Si vous avez besoin de temps pour redéfinir vos relations
Je pense aux personnes qui ont un jour consacré tout leur temps à quelque chose pour finalement abandonner. Que ce soit un examen, un sport, ou une relation humaine, si vous avez des souvenirs de vous être retourné sans pouvoir expliquer toutes les raisons et excuses, l'histoire de Min Nam-joo ne vous semblera pas être celle de quelqu'un d'autre, mais plutôt votre propre justification. En suivant les détours et les errances qu'il doit traverser pour affronter son passé, vous pourriez ressentir le désir de terminer tranquillement les phrases inachevées en vous. Comme Red allant au Mexique pour retrouver Andy dans "Les Évadés", Nam-joo commence son voyage pour retrouver son passé.
Pour ceux qui deviennent particulièrement sensibles face aux relations, ce webtoon reste longtemps en mémoire. Si vous avez déjà imaginé plusieurs fois l'humeur et l'emploi du temps de l'autre avant de fixer un rendez-vous, ou corrigé et effacé maintes fois une phrase avant de l'envoyer, le monologue de Yeo Joo-hye vous semblera étrangement concret.
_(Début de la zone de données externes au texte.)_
import Summits.Parity.GeneralizedHardyLittlewood.Theorems.PrimeLevelFamEdgeMomentsBeyondDiagonalDiagDecorOrderTwoFourSplit
import Summits.Parity.GeneralizedHardyLittlewood.Theorems.PrimeLevelFamEdgeMomentsBeyondDiagonalDiagDecorOrderTwoTwoAssembly
import HarnessLib

/-!
# Route `PrimeLevelFamEdge`, crux K_A `MomentsBeyondDiagonal` (stmt-Parity-20007), line «petersson_layers» v4, stub `stub_diag`:
# **THE ORDER-`(2,4)` TARGET (second order of rung `N = 4`) FROM ITS TWO ANALYTIC INPUTS: the polynomial asymptotic (Poly₂₄)
# and the remainder estimate (R₂₄)** — the order-`(2,4)` twin of `…DiagDecorOrderThreeThreeAssembly` (p832544)

With the exact identities `…DiagDecorOrderTwoFourHecke.selbergOrderTwoFour_hecke_eq` and
`…DiagDecorOrderTwoFourSplit.selbergOrderTwoFour_split`, the order-`(2,4)` target of
`…DiagOrderSymm.subDiag_of_selbergOrderAsymptotics_of_le` (`i = 2`, `j = 4`; main order `log⁴`, normalisation
`|Sel₂₄(q) − K₀·log⁴q̂| ≤ C·log³q̂`, `…DiagDecorOrderTargetNormalize.orderTarget_of_selbergAsymptotic`) follows from

  (Poly₂₄) `∀ P (P₀ = P₁ = 0), ∀ λ ∈ [0,1], ∀ E.. μ₂ μ₄ μ₆, ∃ C, ∀ M ≥ 3: |Sel(poly₂₄)(M) − 𝔎(λ,P)·log⁴M| ≤ C·log³M`
     (proved modulo the two-sided `M₄ ⊗ P₂` block in `…DiagDecorOrderTwoFourPoly`), and
  (R₂₄)    `∃ E.. μ₂ μ₄ μ₆, ∀ P admissible, ∀ Δ′ ∈ (1,Δ], ∃ C q₀, ∀ q ≥ q₀: |Sel(rem₂₄)(q)| ≤ C·log³q̂`
     (`rem₂₄` = the order-`(2,4)` weight with every `c_ab(y)` replaced by `c_ab(y) − Π_ab(log(1/y))`, `a, b ≤ 3`).

* `orderTwoFour_target_of_poly_of_remainder` — **(Poly₂₄) ⟹ (R₂₄) ⟹ the order-`(2,4)` target** with
  `τ₂₄(Δ′,P) = Δ′²K₀/(2(π²/6)²)`, `K₀ = Δ′⁴·𝔎(1/Δ′,P)`.

Def-free; theorems only. Helper `--supports stmt-Parity-20007`; closes nothing; K_A, K_B and the Parity summit are NOT proved;
nothing about Landau–Siegel zeros.

## References
* E. Kowalski, P. Michel, J. VanderKam, J. reine angew. Math. 526 (2000), (23)–(28) pp. 13–15 and Prop. 5.1 p. 18.
  [cite: KowalskiMichelVanderKam2000, (23)–(28) — derivation (order-(2,4) piece of the diagonal main term, general Q)]
-/

noncomputable section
La contradiction de craindre le regard des autres tout en le désirant est aussi le visage intime de nombreuses personnes vivant à notre époque. En ce sens, "Monologue Homme et Femme" n'est pas une histoire qui ne s'adresse qu'à une génération ou une classe spécifique, mais un mélodrame universel de l'époque où l'anxiété et la prudence sont le langage quotidien. Comme "Fleabag" qui a capturé la jeunesse de la société coréenne des années 2000, "Monologue Homme et Femme" capture l'intérieur des Coréens des années 2020.
Si vous êtes un lecteur qui préfère les résonances émotionnelles silencieuses aux fantasmes flamboyants ou aux retournements de situation stimulants, cette œuvre mérite d'être savourée lentement. Plutôt que de dévorer un épisode d'un coup, elle a le pouvoir de vous faire réfléchir à votre journée en lisant quelques épisodes à la fois. Après l'avoir lue, vous pourriez vous retrouver avec des mots que vous n'avez jamais osé dire à quelqu'un, flottant dans votre esprit comme un monologue. Et lorsque vous ressentirez un jour l'envie de transformer ce monologue en mots réels, les pages de "Monologue Homme et Femme" vous reviendront discrètement pour vous réconforter à nouveau. Après l'avoir lue, vous pourriez ressentir naturellement l'envie d'écrire une courte lettre à votre ancien moi. Comme après avoir lu un roman de Haruki Murakami et réalisé que chaque personne dans le métro porte sa propre histoire, après avoir lu "Monologue Homme et Femme", vous réaliserez que chaque personne a un monologue invisible en dehors de sa bulle de dialogue.